Before heading into an Intuit share price prediction, let’s have a look into its performance in the past months and years. According to Simply Wall Street’s analysis, Intuit had a 17.7% annual earnings growth over the past five years. Stock prices hit an all-time high closing price of $694.66 on 29 November 2021. It’s 52-week high stock price is $716.86, 35.6% above the current share price (as of 24 January). Share prices have risen 99.9% in the last two years.

Intuit’s stock prices have also been lifted by its strong earnings report. In the fiscal first-quarter 2022 earnings call, the company reported non-GAAP earnings of $1.53 a share, total revenues grew to $2bn, up from $1.3bn the prior year. There was a significant boost from an increase in small business and self-employed group revenue 22% to $1.4bn. Revenues from the online ecosystem grew by 36% to $845m. 

Along with all the continuing solutions and products, the acquisition of Mailchimp could also add to the strong momentum. The company has raised its fiscal year 2022 revenue guidance to 26%-28% growth. 

As of 31 October 2021, Intuit’s cash and investments were at $3.25bn. Intuit repurchased stocks worth $339m during the first-quarter fiscal 2022 along with a quarterly cash dividend of 68 a share payable on 18 January 2022, as with the board’s approval. 

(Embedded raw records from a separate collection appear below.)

import Summits.AtomisticToContinuum.HydrodynamicLimit.Theorems.RelayRaceLocalityNearConstantShortTimeHLMeansPinDefs
import Summits.AtomisticToContinuum.HydrodynamicLimit.Theorems.RelayRaceLocalityNearConstantShortTimeHLMeansPinStatics
import Summits.AtomisticToContinuum.HydrodynamicLimit.Theorems.RelayRaceLocalityNearConstantShortTimeHLMeansPinEntropy
import Summits.AtomisticToContinuum.HydrodynamicLimit.Theorems.DenseExcursion.Negative.Everywhere
import Summits.AtomisticToContinuum.HydrodynamicLimit.Theorems.RelayRaceLocalityNearConstantShortTimeHLHLDefs
import HarnessLib
import Summits.NavierStokesRegularity.NavierStokesRegularity.Theses.RellichScar
import Summits.NavierStokesRegularity.NavierStokesRegularity.Theorems.ScarRigidity.Negative.LogicAndLoadBearing
import Summits.NavierStokesRegularity.NavierStokesRegularity.Theorems.RellichScarDefs
import Literature.Analysis.FluidPDE.TypeIAncientMild
import HarnessLib

/-!
# Sketch — crux-ideate round 2, ideator 6 (crux `stmt-NavierStokesRegularity-11717`, `RellichScar.ScarRigidity`)

First-lemma SIGNATURES of the two idea cards of this seat (no proofs of the crux are claimed):

* card `symmetry-averaged-reynolds-tsai`: `ReynoldsAveragedTsaiIdentity` — the exact integral form of the
  Nečas–Růžička–Šverák / Tsai head-pressure maximum principle, with a REYNOLDS STRESS: for a stationary
  solution of the FORCED Leray system `ΔU − ½(1+y·∇)U − U·∇U − ∇P = div R` and the invariant density `ρ`
  of the adjoint Ornstein–Uhlenbeck operator (`Δρ + div((U+½y)ρ) = 0`), the Gaussian-weighted enstrophy
  equals the work of `R` against the gradient of the stationary probability current `J = (U+½y)ρ + ∇ρ`.
  `R = 0` is Tsai 1998 Thm 1 in the apex class in one line.
* card `generator-hull-local-rigidity`: `GeneratorZeroScarFlat` — a (−1)-homogeneous scar makes the scaling
  GENERATOR `z = V + x·∇V + 2t ∂ₜV` (an exact solution of the linearised equation at the TRUE profile) a
  zero-scar field, cubically flat on the parabolic exterior; `LocalScarUniqueness ε` — the small-difference
  form of the crux, which by connectedness of zoom-orbit closures already implies the one-parameter form the
  route's `closes` consumes.
* `NoHomogeneousScarProfile`, `NoAxisymmetricScarProfile` + `closes_of_noSymmetricScarProfile` — kernel-checked
  certificate (pure logic) that these two statements re-prove the route's deciding theorem verbatim, i.e. the
  tenure restate recommended by TRIAGE r1-1/2/3 can be typed today.
-/

noncomputable section

open Set Filter Function MeasureTheory Metric TopologicalSpace
open scoped Topology ENNReal NNReal InnerProductSpace RealInnerProductSpace Laplacian

set_option linter.dupNamespace false

namespace Summit.NavierStokesRegularity.NavierStokesRegularity.Cruxes.ScarRigidity.Ideator6

open Literature.Analysis.FluidPDE
open Summit.NavierStokesRegularity.NavierStokesRegularity.Theses.RellichScar
open Summit.NavierStokesRegularity.NavierStokesRegularity.Theorems.ScarRigidity.Negative
open Summit.NavierStokesRegularity.NavierStokesRegularity.Theorems.RellichScarScarRigidity

/-- Physical space. -/
local notation "ℝ³" => EuclideanSpace ℝ (Fin 3)

/-- The open backward slab `(-∞,0) × ℝ³`. -/
local notation "𝕊" => Literature.Analysis.FluidPDE.slab (EuclideanSpace ℝ (Fin 3)) (Set.Iio (0 : ℝ)) isOpen_Iio

/-- Standard basis vector `eᵢ`. -/
def e (i : Fin 3) : ℝ³ := EuclideanSpace.single i 1

/-! ## The restate the route actually needs (certificate for the tenure planner) -/

/-- Membership in the route's apex class at constant `C` (the four standing hypotheses, verbatim). -/
def InApexClass (C : ℝ) (u : ℝ → ℝ³ → ℝ³) (p : ℝ → ℝ³ → ℝ) (G : ℝ → ℝ³ → ℝ³ →L[ℝ] ℝ³) : Prop :=
  IsSuitableWeakSolutionOn 𝕊 1 0 u p ∧ HasWeakSpatialGradientOn 𝕊 u G ∧
    typeIBound (Iio (0 : ℝ) ×ˢ univ) u p G < ⊤ ∧ HasTypeIDecay C u

/-- **No singular apex profile has a (−1)-homogeneous scar** (every rescaling shares its scar). -/
def NoHomogeneousScarProfile : Prop :=
  ∀ (u : ℝ → ℝ³ → ℝ³) (p : ℝ → ℝ³ → ℝ) (G : ℝ → ℝ³ → ℝ³ →L[ℝ] ℝ³) (C : ℝ),
    InApexClass C u p G → IsBackwardSingularPoint u 0 →
    (∀ lam : ℝ, 0 < lam → SameScar (nsRescale lam u) u) → False

/-- **No singular apex profile has an axisymmetric scar** (every rotation about `e₃` shares its scar). -/
def NoAxisymmetricScarProfile : Prop :=
  ∀ (u : ℝ → ℝ³ → ℝ³) (p : ℝ → ℝ³ → ℝ) (G : ℝ → ℝ³ → ℝ³ →L[ℝ] ℝ³) (C : ℝ),
    InApexClass C u p G → IsBackwardSingularPoint u 0 →
    (∀ θ : ℝ, SameScar (fun t x => rotZ θ (u t (rotZ (-θ) x))) u) → False

/-- The two statements above re-prove the route's deciding theorem `closes` VERBATIM (same remaining
hypotheses, same conclusion), replacing `ScarRigidity ∧ SimilarityCovariance ∧ SelfSimilarApexFatal ∧
AxisymmetricApexFatal`.  Pure logic. -/
theorem closes_of_noSymmetricScarProfile (hHom : NoHomogeneousScarProfile) (hAxs : NoAxisymmetricScarProfile)
    (hZ : SymmetricScarExists) (hLoc : ApexLocalisation) (hII : NoTypeII)
    (hP : TypeIBlowupProfile) (hClay : ClayFromNoBlowup) : _root_.NavierStokesRegularity := by
  apply hClay
  intro ν T hν hT u p hcl hLH hdec
  by_contra hext
  have hI : IsTypeIBlowup u T := hII ν T hν hT u p ⟨hcl, hext⟩ hLH hdec
  obtain ⟨w, q, H, C, hsw, hgr, hIb, hdecay, hsing⟩ := hP ν T hν hT u p ⟨hcl, hext⟩ hLH hdec hI
  obtain ⟨C', v, q', H', hsw', hgr', hIb', hdec', hsing'⟩ := hLoc C ⟨w, q, H, hsw, hgr, hIb, hdecay, hsing⟩
  obtain ⟨C'', z, pz, Gz, hsz, hgz, hIz, hdz, hsingz, hsym⟩ :=
    hZ C' ⟨v, q', H', hsw', hgr', hIb', hdec', hsing'⟩
  rcases hsym with hhom | hax
  · exact hHom z pz Gz C'' ⟨hsz, hgz, hIz, hdz⟩ hsingz (fun lam hlam => hhom lam hlam)
  · exact hAxs z pz Gz C'' ⟨hsz, hgz, hIz, hdz⟩ hsingz (fun θ => hax θ)

/-! ## Card `generator-hull-local-rigidity`: first lemma and the small-difference form -/

/-- **The scaling generator of a homogeneous-scar profile is a zero-scar, cubically flat field.**
For a smooth Type-I ancient mild profile `V` with the apex bound, classical with the scale-invariant package,
whose scar is (−1)-homogeneous (every rescaling has the same scar), the generator
`z(t,x) = V + x·∇V + 2t ∂ₜV` — which solves the linearised Navier–Stokes system at `V` EXACTLY — satisfies
`‖z(t,x)‖ ≤ K(−t)/‖x‖³` on the parabolic exterior `√(−t) ≤ ‖x‖` (its trace at `t = 0` off the apex is
`(1+x·∇)σ = 0`; integrate `∂ₜz = O(‖x‖⁻³)` back from the final slice, as in `stub_farFieldOfScar`). -/
def GeneratorZeroScarFlat : Prop :=
  ∀ (V : ℝ → ℝ³ → ℝ³) (Q : ℝ → ℝ³ → ℝ) (C : ℝ), 0 < C →
    IsTypeIAncientMild C V → HasTypeIDecay C V →
    IsClassicalNSSolutionOn (Iio (0 : ℝ)) 1 0 V Q → ScaleInvariantBounds V Q →
    (∀ lam : ℝ, 0 < lam → SameScar (nsRescale lam V) V) →
    ∃ K : ℝ, ∀ t < 0, ∀ x : ℝ³, Real.sqrt (-t) ≤ ‖x‖ →
      ‖V t x + fderiv ℝ (V t) x x + (2 * t) • deriv (fun s => V s x) t‖ ≤ K * (-t) / ‖x‖ ^ 3

/-- **LOCAL SCAR UNIQUENESS at scale `ε`** (the small-difference form of the crux over smooth representatives):
two singular Type-I ancient mild apex profiles with the same scar whose difference is `ε`-small in the
flatness-3 norm, `‖V₁(t,x) − V₂(t,x)‖ ≤ ε (−t)/(‖x‖+√(−t))³` on the whole slab, coincide. -/
def LocalScarUniqueness (ε : ℝ) : Prop :=
  ∀ (V₁ V₂ : ℝ → ℝ³ → ℝ³) (Q₁ Q₂ : ℝ → ℝ³ → ℝ) (C : ℝ), 0 < C →
    IsTypeIAncientMild C V₁ → IsTypeIAncientMild C V₂ → HasTypeIDecay C V₁ → HasTypeIDecay C V₂ →
    IsClassicalNSSolutionOn (Iio (0 : ℝ)) 1 0 V₁ Q₁ → IsClassicalNSSolutionOn (Iio (0 : ℝ)) 1 0 V₂ Q₂ →
    ScaleInvariantBounds V₁ Q₁ → ScaleInvariantBounds V₂ Q₂ →
    IsBackwardSingularPoint V₁ 0 → IsBackwardSingularPoint V₂ 0 → SameScar V₁ V₂ →
    (∀ t < 0, ∀ x : ℝ³, ‖V₁ t x - V₂ t x‖ ≤ ε * (-t) / (‖x‖ + Real.sqrt (-t)) ^ 3) →
    ∀ t < 0, ∀ x : ℝ³, V₁ t x = V₂ t x

/-- **Hull reduction (card claim, to be proved in the line):** local scar uniqueness at one positive scale already
gives the one-parameter statements the route consumes — the closure of a zoom orbit (resp. rotation orbit) is a
compact CONNECTED set of mutual scar twins with a uniform flatness constant, so a uniformly discrete such set is a
point, i.e. the profile is self-similar (resp. axisymmetric), which Tsai 1998 / Seregin–Šverák 2009 forbid. -/
def HullReduction : Prop :=
  (∃ ε : ℝ, 0 < ε ∧ LocalScarUniqueness ε) → NoHomogeneousScarProfile ∧ NoAxisymmetricScarProfile

/-! ## Card `symmetry-averaged-reynolds-tsai`: first lemma -/

/-- Divergence of a matrix field `R` (columns differentiated): `(div R)(y) = Σⱼ ∂ⱼ(R eⱼ)(y)`. -/
def divMat (R : ℝ³ → ℝ³ →L[ℝ] ℝ³) (y : ℝ³) : ℝ³ :=
  ∑ j : Fin 3, fderiv ℝ (fun z => R z (e j)) y (e j)

/-- The stationary probability current of the adjoint Ornstein–Uhlenbeck–drift operator:
`J(y) = (U(y) + ½y) ρ(y) + ∇ρ(y)`. -/
def current (U : ℝ³ → ℝ³) (ρ : ℝ³ → ℝ) (y : ℝ³) : ℝ³ :=
  ρ y • (U y + (1 / 2 : ℝ) • y) + gradient ρ y

/-- **REYNOLDS-AVERAGED TSAI IDENTITY** (card `symmetry-averaged-reynolds-tsai`, first lemma).  Let `(U, P)` be a
bounded smooth stationary solution of the FORCED Leray system in similarity variables,
`ΔU − ½(y·∇)U − ½U − (U·∇)U − ∇P = div R`, `div U = 0`, with a symmetric stress `R`, apex-type decay, and let
`ρ > 0` be a Gaussian-tailed solution of the adjoint equation `Δρ + div((U + ½y)ρ) = 0` (the invariant density of
the dual diffusion; exists and is unique up to scaling).  Then the `ρ`-weighted enstrophy is the work of `R` against
the gradient of the divergence-free current `J = (U+½y)ρ + ∇ρ`:
`∫ ‖curl U‖² ρ = ∫ R : ∇J`.  For `R = 0` this is `curl U ≡ 0`, hence `U ≡ 0` — Tsai 1998 Thm 1 in the apex class,
without the maximum principle (derivation: the head `Π = ½|U|² + P + ½ y·U` satisfies
`−ΔΠ + (U+½y)·∇Π = −‖curl U‖² − (U+½y)·div R + ∂ᵢ∂ⱼRᵢⱼ`, and `∫ (−ΔΠ + (U+½y)·∇Π) ρ = 0`). -/
def ReynoldsAveragedTsaiIdentity : Prop :=
  ∀ (U : ℝ³ → ℝ³) (P : ℝ³ → ℝ) (R : ℝ³ → ℝ³ →L[ℝ] ℝ³) (ρ : ℝ³ → ℝ) (C : ℝ),
    ContDiff ℝ 3 U → ContDiff ℝ 2 P → ContDiff ℝ 2 R → ContDiff ℝ 2 ρ →
    (∀ y, VectorCalculus.divergence U y = 0) →
    (∀ y (v w : ℝ³), ⟪R y v, w⟫ = ⟪v, R y w⟫) →
    (∀ y, ‖U y‖ ≤ C / (1 + ‖y‖)) → (∀ y, ‖fderiv ℝ U y‖ ≤ C / (1 + ‖y‖) ^ 2) →
    (∀ y, |P y| ≤ C / (1 + ‖y‖) ^ 2) → (∀ y, ‖gradient P y‖ ≤ C / (1 + ‖y‖) ^ 3) →
    (∀ y, ‖R y‖ ≤ C / (1 + ‖y‖) ^ 2) → (∀ y, ‖fderiv ℝ R y‖ ≤ C / (1 + ‖y‖) ^ 3) →
    (∀ y, 0 < ρ y) → (∀ y, ρ y ≤ C * Real.exp (-‖y‖ ^ 2 / 8)) →
    (∀ y, ‖gradient ρ y‖ ≤ C * Real.exp (-‖y‖ ^ 2 / 8)) →
    (∀ y, ‖iteratedFDeriv ℝ 2 ρ y‖ ≤ C * Real.exp (-‖y‖ ^ 2 / 8)) →
    (∀ y, (Δ U) y - (1 / 2 : ℝ) • fderiv ℝ U y y - (1 / 2 : ℝ) • U y - fderiv ℝ U y (U y)
        - gradient P y = divMat R y) →
    (∀ y, (Δ ρ) y + VectorCalculus.divergence (fun z => ρ z • (U z + (1 / 2 : ℝ) • z)) y = 0) →
    ∫ y, ‖curl U y‖ ^ 2 * ρ y =
      ∫ y, ∑ i : Fin 3, ∑ j : Fin 3, ⟪R y (e i), e j⟫ * (fderiv ℝ (current U ρ) y (e j)) i

/-- Sanity: the one-parameter statements follow from the crux as filed together with the route's landed supports
(they are WEAKER than `ScarRigidity ∧ SimilarityCovariance ∧ SelfSimilarApexFatal ∧ AxisymmetricApexFatal`). -/
theorem noHomogeneousScarProfile_of_crux (hSR : ScarRigidity) (hCov : SimilarityCovariance)
    (hSS : SelfSimilarApexFatal) : NoHomogeneousScarProfile := by
  intro u p G C ⟨hs, hg, hI, hd⟩ hsing hhom
  refine hSS u p G C hs hg hI hd hsing ?_
  intro lam hlam
  obtain ⟨q₁, H₁, hs₁, hg₁, hI₁, hd₁, hsing₁⟩ := (hCov u p G C hs hg hI hd hsing).1 lam hlam
  exact hSR _ q₁ H₁ u p G C hs₁ hg₁ hI₁ hd₁ hs hg hI hd hsing₁ hsing (hhom lam hlam)

theorem noAxisymmetricScarProfile_of_crux (hSR : ScarRigidity) (hCov : SimilarityCovariance)
    (hAx : AxisymmetricApexFatal) : NoAxisymmetricScarProfile := by
  intro u p G C ⟨hs, hg, hI, hd⟩ hsing hax
  refine hAx u p G C hs hg hI hd hsing ?_
  intro θ
  obtain ⟨q₁, H₁, hs₁, hg₁, hI₁, hd₁, hsing₁⟩ := (hCov u p G C hs hg hI hd hsing).2 θ
  exact hSR _ q₁ H₁ u p G C hs₁ hg₁ hI₁ hd₁ hs hg hI hd hsing₁ hsing (hax θ)

end Summit.NavierStokesRegularity.NavierStokesRegularity.Cruxes.ScarRigidity.Ideator6

end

Intuit Price forecast: what are experts saying?

To draw a forecast, let’s look at some Intuit stock analysis. According to Trading View, Intuit’s relative strength index (RSI) is 27.28, which is neutral for the month. However, the moving average convergence divergence (MACD) indicates a ‘sell’. Overall, there is a ‘strong sell’ recommendation on the stock, with 17 analysts recommending ‘sell’ and nine standing ‘neutral’.

As of 24 January 2022, the company holds a Zacks Rank #2 (buy). Zacks predicted sales growth of 51.7% on the previous year and earnings per share (EPS) growth of 49.18% for the same period.

According to Market Beat, based on 24 analysts’ ratings, Intuit is a ‘buy’ stock with a target price of $662.70. In all, 19 analysts have tagged it a ‘buy’ stock – the list includes Deutsche Bank Aktiengesellschaft, Stifel Nicolaus, Jefferies Financial Group, Mizuho, The Goldman Sachs Group, Bank of America, Guggenheim and Argus. Analysts from Credit Suisse Group, William Blair and Royal Bank of Canada expect the stock to ‘outperform’ in the long run.

According to Wallet Investor, the Intuit stock price target could close the year at $668.397. Analysis by Wallet Investor predicted the share prices to reach $781.31 by 2023, climb to $899.84 in 2014, $1,018.08  in 2015 and $1,136.69 in 2026.

Wallet Investor does not provide estimates for 2030, but predicted that Intuit could reach $1,142.19 in early 2027. 

Gov Capital expects the price to close at $1066.35 on 31 December 2023, edge up to $1479.66 by 2024, rise to $1943.59 in 2025 and hit $2407.97 by the end of 2026. However, the company also predicts prices to decline in the next 14 days, given the current trend. These predictions are from algorithms based on deep learning and may fluctuate. 

Please note that these share price predictions are created by algorithms based on past performance and historical data. You should exert caution when reviewing them. These predictions can be affected by many things, such as market trends, partnership deals and strategy implementations. Analysts’ forecasts can be wrong.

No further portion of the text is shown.